President of the Bundestag,
Fellow members of this House,

When discussing Lebanon, we remember all too well the images of civil war, the fighting and the car bomb that killed the country’s prime minister.

Considering the diversity of Lebanon’s society, with 18 religious groups, it is almost a miracle that the country has successfully managed to keep itself out of the region’s conflicts.

Ladies and gentlemen,

Last year, as well, there were times when we had grave concerns about peace and stability. There was the resignation of Prime Minister Hariri in November 2017, a step that many believed was linked to the regional conflict between Saudi Arabia and Iran. There were ceasefire violations and threats by Hezbollah, which Israel is always highly sensitive about.

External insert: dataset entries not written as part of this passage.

/-- **Rank one, ANY odd `p ∣ N_E`, `E[p]` IRREDUCIBLE, Heegner field with `d_K` ODD and `d_K < −4`:
the exact index certificate closes BOTH the pair and its rank-zero Heegner twist at `p`** — the
image-free form of gen 10's `bsdp_and_bsdp_twist_of_indexCertificate_of_odd`. The twist:
Matar–Nekovář Thm. 6.7 (1) gives `Ш(E/K)[p^∞] = 0`, so `ord_p #Ш(E/K) = 0` (`Ш(E/K)` finite); the
identity `X11b.exists_shaAn_padicVal_eq_of_heegner` gives `ord_p #Ш(E/K) = ord_p #Ш(E) + ord_p #Ш(Wd)`,
so `ord_p #Ш(Wd) = 0`; `p ∤ ∏c_ℓ(Wd)` by eisenstein-p2's odd-`d_K` Tamagawa transport; no rational
`p`-torsion; rank-zero print shape. CONCLUSION: `BSDp W p ∧ BSDp Wd p`. Per pair; nothing booked;
class-agnostic (X4 any additive type, X7, X8, X9/X10, X11 rank-one pairs with `E[p]` irreducible).
[cite: MatarNekovar2019, Thm. 6.7 (1) (p. 498)] [cite: JetchevSkinnerWan2017, §7.4 (pp. 29–31)]
[cite: SilvermanATAEC1994, IV.9.4 Table 4.1] [cite: Miller2011LMS, Def. 1.1] -/
theorem bsdp_and_bsdp_twist_of_indexCertificate_of_odd_of_irr
    (W : WeierstrassCurve ℚ) [W.IsElliptic] [W.IsGloballyMinimal] (p : ℕ) [Fact p.Prime]
    [NeZero (W.conductorNorm ℤ)] (K : Type) [Field K] [NumberField K]
    (Dt : ModularParametrizationData W (W.conductorNorm ℤ))
    (H : HeegnerDatum (W.conductorNorm ℤ) (NumberField.discr K)) (ι : K →+* ℂ)
    (P : (W.baseChange K).toAffine.Point)
    -- the published inputs (named facts of the tree)
    (hGZ : gross_zagier (W.conductorNorm ℤ) W K) (hKo : kolyvagin (W.conductorNorm ℤ) W K)
    (hMN : MatarNekovar2019.thm67_sha_primary_trivial_of_irreducible (W.conductorNorm ℤ) W K)
    (hGZK : rank_eq_analyticRank_of_analyticRank_le_one) (hmod : hasEntireLFunction_rat)
    -- the pair and the Heegner data
    (hp2 : p ≠ 2) (hpN : p ∣ W.conductorNorm ℤ) (hr : W.analyticRank = 1) (hirr : Irr W p)
    (hK : IsImaginaryQuadratic K) (hHN : SatisfiesHeegnerHypothesis (W.conductorNorm ℤ) K)
    (hodd : Odd (NumberField.discr K)) (hdK : NumberField.discr K < -4)
    (hP : WeierstrassCurve.Affine.Point.map ι.toRatAlgHom P = heegnerPointComplex Dt H)
    (hc : ¬ (p : ℤ) ∣ Dt.c)
    (Wd : WeierstrassCurve ℚ) [Wd.IsElliptic] [Wd.IsGloballyMinimal] (Cd : VariableChange ℚ)
    (hWd : Cd • W.quadraticTwist (NumberField.discr K : ℚ) = Wd)
    -- the certificate
    (qd : ℚ) (hqd : Wd.entireLFunction 1 / (Wd.realPeriodRat : ℂ) = (qd : ℂ)) (hqd0 : qd ≠ 0)
    (hvd : padicValRat p qd = 0) (hI : ¬ p ∣ (AddSubgroup.zmultiples P).index)
    (htam : ¬ p ∣ W.tamagawaProduct) :
    BSDp W p ∧ BSDp Wd p := by
  have hp : p.Prime := Fact.out
  -- `w_K = 2`, prime to the odd `p`; `ord_p u = 0`; `p ∤ d_K`, so `(K,p) ≠ (ℚ(√-3),3)`
  have hμ : ¬ p ∣ Units.torsionOrder K := by
    rw [Literature.NumberTheory.DiophantineGeometry.torsionOrder_eq_two_of_discr_lt hK.1 hdK]
    intro h2
    exact hp2 ((Nat.prime_dvd_prime_iff_eq hp Nat.prime_two).mp h2)
  have hu : padicValRat p (Cd.u : ℚ) = 0 :=
    padicValRat_u_eq_zero_of_twist_minimal_of_dvd W p K hK hHN hpN Cd hWd
  have hpd : ¬ (p : ℤ) ∣ NumberField.discr K :=
    Literature.SatisfiesHeegnerHypothesis.not_dvd_discr hK.1 hHN hp hpN
  have h3 : p = 3 → NumberField.discr K ≠ -3 := by
    rintro rfl h
    exact hpd ⟨-1, by rw [h]; norm_num⟩
  refine ⟨bsdp_of_rankOne_of_indexCertificate_of_irr W p (W.conductorNorm ℤ) K Dt H ι P hGZ hKo hMN
    hGZK hmod hK hHN h3 hP hp2 hc hμ hr hirr Wd Cd hWd hu qd hqd hqd0 hvd hI htam, ?_⟩
  ---------------------------------------------------------------- the twist
  have hD0 : (NumberField.discr K : ℚ) ≠ 0 := by exact_mod_cast NumberField.discr_ne_zero K
  haveI hEt : (W.quadraticTwist (NumberField.discr K : ℚ)).IsElliptic :=
    W.isElliptic_quadraticTwist hD0
  have hLt' : (W.quadraticTwist (NumberField.discr K : ℚ)).entireLFunction = Wd.entireLFunction := by
    rw [← hWd, entireLFunction_smul]
  have hLt : (W.quadraticTwist (NumberField.discr K : ℚ)).entireLFunction 1 ≠ 0 := by
    rw [hLt']
    intro h0
    apply hqd0
    have : ((qd : ℂ)) = 0 := by rw [← hqd, h0, zero_div]
    exact_mod_cast this
  have hLd1 : Wd.entireLFunction 1 ≠ 0 := by rw [← hLt']; exact hLt
  have hrd : Wd.analyticRank = 0 := (Wd.analyticRank_eq_zero_iff_holds (hmod Wd)).2 hLd1
  have hirrd : Wd.HasIrreducibleModPGaloisRep p :=
    X11b.hasIrreducibleModPGaloisRep_twist_model W p K hK.1 hirr Cd hWd
  have htors : padicValNat p Wd.torsionOrder = 0 :=
    padicValNat_torsionOrder_eq_zero_of_irreducible Wd p hirrd
  have htamd : padicValNat p Wd.tamagawaProduct = 0 := by
    rw [X2.padicValNat_tamagawaProduct_twist_of_heegner_of_odd W p hp2 K hK hodd hpd hHN Cd hWd]
    exact padicValNat.eq_zero_of_not_dvd htam
  -- the identity: finiteness and the `Ш` decomposition over `K`
  obtain ⟨hfinW, hfinK, hsum, -⟩ :=
    X11b.exists_shaAn_padicVal_eq_of_heegner W p (W.conductorNorm ℤ) K Dt H ι P hGZ hKo hGZK hmod hK
      hHN hP hp2 hc hμ hr hLt Wd Cd hWd hu qd hqd
  -- the Heegner point is non-torsion; Matar–Nekovář kills `Ш(E/K)[p^∞]`
  have hPH : IsHeegnerPoint (W.conductorNorm ℤ) W K P := ⟨Dt, H, ι, hP⟩
  have hL0 : W.entireLFunction 1 = 0 := entireLFunction_one_eq_zero_of_analyticRank_eq_one hr
  obtain ⟨-, hderiv⟩ := leadingLCoeff_eq_deriv_of_analyticRank_eq_one hr
  have hLK : LDerivEK W K ≠ 0 := by
    rw [lDerivEK_eq_deriv_mul W K hmod hL0]
    exact mul_ne_zero hderiv hLt
  have hnt : ¬ IsOfFinAddOrder P :=
    (lDerivEK_ne_zero_iff_not_isOfFinAddOrder W (W.conductorNorm ℤ) K hGZ hK hHN hPH).mp hLK
  have hdiv : ¬ ∃ Q : (W.baseChange K).toAffine.Point, p • Q = P :=
    not_exists_smul_eq_of_not_dvd_index' hnt hI
  have hK0 := hMN hK hHN hPH hp hp2 hirr h3 hdiv
  haveI : Finite (W.baseChange K).sha := hfinK
  have hK1 : padicValNat p (Nat.card (W.baseChange K).sha) = 0 :=
    padicValNat_card_eq_zero_of_forall_pow_smul (G := (W.baseChange K).sha) hp hK0
  have hKsha : padicValNat p (W.baseChange K).shaOrder = 0 := by
    simpa [WeierstrassCurve.shaOrder] using hK1
  have hshad : padicValNat p Wd.shaOrder = 0 := by
    rw [hKsha] at hsum
    omega
  -- the rank-zero print shape for the twist
  refine bsdp_of_pPartRankZero Wd p hmod hGZK hrd ⟨qd, hqd, ?_⟩
  rw [hvd, hshad, htamd, htors]
  simp

/-! ### §3 This sub-cell: X4(M) (and X4) rank-one pairs at every odd `p`, NO image hypothesis -/

variable {W : WeierstrassCurve ℚ} [W.IsElliptic] {p : ℕ} [Fact p.Prime]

However, ladies and gentlemen, despite the general atmosphere, problems were successfully contained and the country’s stability was maintained. This was achieved not least thanks to the parties talking to one another. And that was primarily accomplished thanks to UNIFIL.

Ladies and gentlemen,

UNIFIL, the peace mission of the United Nations, continues to play a key role in stabilising Lebanon.

We have substantially contributed to this mission since its re establishment after the 2006 war between Lebanon and Israel. For a long time, the German UNIFIL contingent was our largest contribution to any UN mission.

I got my most recent first-hand impression of the situation on the ground in November 2017, while visiting the German UNIFIL contingent in Naqoura in southern Lebanon near the border with Israel.

The mission of the German soldiers serving under UNIFIL’s Irish Major General Michael Beary is to provide support in three ways:

First, UNIFIL facilitates de escalation and communication. With its diplomatic and mediation activities, UNIFIL works to reduce tensions – both on the ground along the Blue Line and through the so called three way talks that involve the Lebanese and Israeli armed forces.

We must not forget, after all, that an end to war between Israel and Lebanon has yet to be officially declared. Both states currently do not recognise one another, and the land and maritime borders have not yet been demarcated. Both sides do, however, accept and appreciate UNIFIL’s valuable mechanism for settling disputes. It is only under the auspices of the United Nations that they hold direct talks.

If UNIFIL were to withdraw, then the conflict with Hezbollah could flare up again. Although there is a ceasefire, there continue to be violations. UNIFIL is deployed to the area. It is always ready to provide early notification of problems and to intensify its patrols and reporting. This has become all the more important given recent tensions in the region.

The mission’s second task is to stop weapons smuggling by sea. This helps keep arms from getting to groups that threaten the stability of Lebanon and the security of Israel.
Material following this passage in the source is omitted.